The problem historians face is one of continuity and change. Traditional essentially pre-industrial sexual attitudes among the working class remained important throughout the nineteenth century. These can be seen particularly in rural Britain where sexual relationships could begin at betrothal and where evidence of a woman’s fertility might be economically necessary. This was gradually weakened by the transformation of working class sexual experience caused less by urbanisation than by the effects of developing industrial capitalism on society as a whole. Weeks argues, [12] “The key factor seems to have been proletarianisation rather than urbanisation, that is the generalisation of the wage-labour relationship”. There was a fall in the age of marriage from around 28 years in the 1750s to 24 by the 1820s. This increased the years of potential childbearing and he suggests these changes were motivated in part by economic factors: “children could be a positive asset, as sources of domestic labour and increased income”. He also shows the weakening of customary control over sexual relations in the context of growing social mobility where illegitimacy was often the result not of rampant promiscuity but “Marriage Frustrated”[13]. The effect of this was to diminish female control and sexual autonomy. In the second half of the nineteenth century illegitimacy and irregular marriages declined, as working class women became more conservative in their sexual behaviour. This was less the result of the diffusion of middle class values than a pragmatic response to the loss of control over the consequences of pre-nuptial relations.

In what respects did the working class adopt middle class values in the last third of the nineteenth century? Social factors such as the availability of marriage partners in areas of high emigration or persistent out-migration (throughout rural England) limited marriage levels and affected births. Limitations on marriage in certain occupational groups, for example, living-in domestic servants and farm labourers, also affected local fertility patterns. The general increase in the mean age of marriage to about 25.8 years for women and some two years higher for men by 1850, and further increases from the 1870s, reflected changing economic circumstances and the desire for more spending power and independence. There were considerable differences between industrial areas (where there were more and earlier marriages), rural areas (where marriages tended to be later). There were also differences between social classes (urban labourers and miners married young; white-collar workers, shopkeepers and working-class artisans postponed marriage until they felt able to afford it).
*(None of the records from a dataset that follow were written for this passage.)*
import Mathlib
import Summits.Ventures.PercRepro2.TwoHullMasterPendant
import Summits.Ventures.PercRepro2.TwoHullMasterPath2

/-!
# A path is pendant-compatible (blind cell PercRepro2, night-4 g39, 2026-08-29;
proofs/NIGHT4-G39.md §7, Theorem 5)

The interface involution of a path satisfies `PendantOK` (TwoHullMasterPendant.lean): with a red
first edge the red suffix run avoids the hull of `l` (else the word is constant) and the blue
suffix run of the flipped word avoids it (the flipped mismatch edge is red), symmetrically for a
blue first edge, and the core of `l` is `{l}` (`pendantOK_path`).  Hence, by
`sideInvolution_pendant` / `pendantOK_pendant` applied at each inner vertex, every DECORATED path
(arbitrary graphs hanging at its inner vertices) carries a side involution, and (MM) holds on every
theta graph of decorated paths with arbitrary graphs at `l` and `h`.
-/

namespace Summit.Ventures.PercRepro2

namespace Path2

open Hull LocRows Glue Glue2

open scoped Classical

variable {V : Type*} {k : ℕ} {p : Fin (k + 1) → V}

/-- A word with a red prefix run up to `v` and a red suffix run from `v` is constant. -/
lemma isConst_of_pre_suf {ζ : Config (Fin k)} {b : Bool} {v : Fin (k + 1)} (hpre : Pre ζ b v)
    (hsuf : Suf ζ b v) : IsConst ζ := by
  intro a a'
  have ha : ζ a = b := by
    by_cases h : (a : ℕ) < v
    · exact hpre a h
    · exact hsuf a (not_lt.1 h)
  have ha' : ζ a' = b := by
    by_cases h : (a' : ℕ) < v
    · exact hpre a' h
    · exact hsuf a' (not_lt.1 h)
  rw [ha, ha']

/-- **A path is pendant-compatible.** -/
theorem pendantOK_path (hp : Function.Injective p) :
    PendantOK (pathEnds p) (p 0) (p (Fin.last k)) flipHead headColour where
  red_avoid ζ hU hc x hx hx' := by
    rw [last_notMem_hull_iff hp] at hU
    obtain ⟨r, hr, j₀, hj₀, hne⟩ := exists_first_mismatch hU
    have hk : 0 < k := lt_of_le_of_lt (Nat.zero_le _) r.isLt
    have hcol := headColour_eq hr hj₀ hne
    rw [hc] at hcol
    have hζr : ζ r = false := by
      cases h1 : ζ r with
      | false => rfl
      | true => rw [h1] at hcol; simp at hcol
    rw [mem_cluster_last_iff hp] at hx'
    obtain ⟨v, rfl, hsuf⟩ := hx'
    rw [mem_hull_iff, mem_cluster_zero_iff hp, mem_cluster_zero_iff hp] at hx
    rcases hx with ⟨v', hv', hpre⟩ | ⟨v', hv', hpre⟩
    · rw [← hp hv'] at hpre
      exact hU (isConst_of_pre_suf hpre hsuf)
    · rw [← hp hv'] at hpre
      rw [RedPrefix_iff_Pre, Pre_blue_iff] at hpre
      by_cases hv0 : (v : ℕ) = 0
      · apply hU
        apply isConst_of_pre_suf (b := true) (v := v) (fun i hi => by omega) hsuf
      · have h0 := hpre ⟨0, hk⟩ (by show (0 : ℕ) < (v : ℕ); omega)
        have h0r : (⟨0, hk⟩ : Fin k) < r := Fin.lt_def.2 (by have := Fin.lt_def.1 hj₀; simp; omega)
        rw [eq_not_of_lt hr hj₀ hne h0r, hζr] at h0
        simp at h0
  blue_avoid' ζ hU hc x hx hx' := by
    rw [last_notMem_hull_iff hp] at hU
    obtain ⟨r, hr, j₀, hj₀, hne⟩ := exists_first_mismatch hU
    have hk : 0 < k := lt_of_le_of_lt (Nat.zero_le _) r.isLt
    have hcol := headColour_eq hr hj₀ hne
    rw [hc] at hcol
    have hζr : ζ r = false := by
      cases h1 : ζ r with
      | false => rfl
      | true => rw [h1] at hcol; simp at hcol
    rw [mem_cluster_last_iff hp] at hx'
    obtain ⟨v, rfl, hsuf⟩ := hx'
    rw [RedSuffix_iff_Suf, Suf_blue_iff] at hsuf
    rw [mem_hull_iff, mem_cluster_zero_iff hp, mem_cluster_zero_iff hp] at hx
    rcases hx with ⟨v', hv', hpre⟩ | ⟨v', hv', hpre⟩
    · rw [← hp hv'] at hpre
      -- the red prefix ends at or before `r`; the flipped edge `r` is red
      have hvr : (v : ℕ) ≤ r := by
        by_contra hlt
        have := hpre r (by omega)
        rw [hζr] at this; simp at this
      have := hsuf r hvr
      rw [flipHead_apply_le hr hj₀ hne le_rfl, hζr] at this
      simp at this
    · rw [← hp hv'] at hpre
      rw [RedPrefix_iff_Pre, Pre_blue_iff] at hpre
      by_cases hv0 : (v : ℕ) = 0
      · apply not_isConst_flipHead hU
        exact isConst_of_pre_suf (b := false) (v := v) (fun i hi => by omega) hsuf
      · have h0 := hpre ⟨0, hk⟩ (by show (0 : ℕ) < (v : ℕ); omega)
        have h0r : (⟨0, hk⟩ : Fin k) < r := Fin.lt_def.2 (by have := Fin.lt_def.1 hj₀; simp; omega)
        rw [eq_not_of_lt hr hj₀ hne h0r, hζr] at h0
        simp at h0
  blue_avoid ζ hU hc x hx hx' := by
    rw [last_notMem_hull_iff hp] at hU
    obtain ⟨r, hr, j₀, hj₀, hne⟩ := exists_first_mismatch hU
    have hk : 0 < k := lt_of_le_of_lt (Nat.zero_le _) r.isLt
    have hcol := headColour_eq hr hj₀ hne
    rw [hc] at hcol
    have hζr : ζ r = true := by
      cases h1 : ζ r with
      | true => rfl
      | false => rw [h1] at hcol; simp at hcol
    rw [mem_cluster_last_iff hp] at hx'
    obtain ⟨v, rfl, hsuf⟩ := hx'
    rw [RedSuffix_iff_Suf, Suf_blue_iff] at hsuf
    rw [mem_hull_iff, mem_cluster_zero_iff hp, mem_cluster_zero_iff hp] at hx
    rcases hx with ⟨v', hv', hpre⟩ | ⟨v', hv', hpre⟩
    · rw [← hp hv'] at hpre
      by_cases hv0 : (v : ℕ) = 0
      · apply hU
        exact isConst_of_pre_suf (b := false) (v := v) (fun i hi => by omega) hsuf
      · have h0 := hpre ⟨0, hk⟩ (by show (0 : ℕ) < (v : ℕ); omega)
        have h0r : (⟨0, hk⟩ : Fin k) < r := Fin.lt_def.2 (by have := Fin.lt_def.1 hj₀; simp; omega)
        rw [eq_not_of_lt hr hj₀ hne h0r, hζr] at h0
        simp at h0
    · rw [← hp hv'] at hpre
      rw [RedPrefix_iff_Pre, Pre_blue_iff] at hpre
      exact hU (isConst_of_pre_suf hpre hsuf)
  red_avoid' ζ hU hc x hx hx' := by
    rw [last_notMem_hull_iff hp] at hU
    obtain ⟨r, hr, j₀, hj₀, hne⟩ := exists_first_mismatch hU
    have hk : 0 < k := lt_of_le_of_lt (Nat.zero_le _) r.isLt
    have hcol := headColour_eq hr hj₀ hne
    rw [hc] at hcol
    have hζr : ζ r = true := by
      cases h1 : ζ r with
      | true => rfl
      | false => rw [h1] at hcol; simp at hcol
    rw [mem_cluster_last_iff hp] at hx'
    obtain ⟨v, rfl, hsuf⟩ := hx'
    rw [RedSuffix_iff_Suf] at hsuf
    rw [mem_hull_iff, mem_cluster_zero_iff hp, mem_cluster_zero_iff hp] at hx
    rcases hx with ⟨v', hv', hpre⟩ | ⟨v', hv', hpre⟩
    · rw [← hp hv'] at hpre
      by_cases hv0 : (v : ℕ) = 0
      · apply not_isConst_flipHead hU
        exact isConst_of_pre_suf (b := true) (v := v) (fun i hi => by omega) hsuf
      · have h0 := hpre ⟨0, hk⟩ (by show (0 : ℕ) < (v : ℕ); omega)
        have h0r : (⟨0, hk⟩ : Fin k) < r := Fin.lt_def.2 (by have := Fin.lt_def.1 hj₀; simp; omega)
        rw [eq_not_of_lt hr hj₀ hne h0r, hζr] at h0
        simp at h0
    · rw [← hp hv'] at hpre
      rw [RedPrefix_iff_Pre, Pre_blue_iff] at hpre
      have hvr : (v : ℕ) ≤ r := by
        by_contra hlt
        have := hpre r (by omega)
        rw [hζr] at this; simp at this
      have := hsuf r hvr
      rw [flipHead_apply_le hr hj₀ hne le_rfl, hζr] at this
      simp at this
  core ζ hU x hx hx' := by
    rw [mem_cluster_zero_iff hp] at hx hx'
    obtain ⟨v, rfl, hpre⟩ := hx
    obtain ⟨v', hv', hpre'⟩ := hx'
    rw [← hp hv'] at hpre'
    rw [RedPrefix_iff_Pre, Pre_blue_iff] at hpre'
    by_cases hv0 : (v : ℕ) = 0
    · congr 1; exact Fin.ext hv0
    · exfalso
      have hk : 0 < k := by
        by_contra h0
        have : (v : ℕ) < k + 1 := v.isLt
        omega
      have h1 := hpre ⟨0, hk⟩ (by show (0 : ℕ) < (v : ℕ); omega)
      have h2 := hpre' ⟨0, hk⟩ (by show (0 : ℕ) < (v : ℕ); omega)
      rw [h1] at h2; simp at h2

end Path2


end Summit.Ventures.PercRepro2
How far these changes were the result of middle class attitudes or of the emergence of a distinctive working-class culture impervious to middle class guidance is a matter of considerable debate. The problem for historians lies in the gulf within the working class between skilled workers and, what middle class moralists called ‘the residuum’. There is evidence of the transmission of middle class moral values and the pursuit of ‘respectability’ among skilled workers. However, there is little doubt that this ideology of respectability was grounded in their general experience and growing sense of class identity. The demands of skilled workers to take an active role in local institutions were a source of social tension with the middle class. The assimilation of middle class sexual mores was not as straightforward as contemporaries believed. By 1900, it had become clear that middle class ‘civilising’ evangelism had not created a working class in its own image. Most workers were not chaste or temperate by middle class standards but by their own. The changed sexualities of the working class cannot be seen as evidence of the success of middle class social control but was produced from deeply felt experiences of the class itself.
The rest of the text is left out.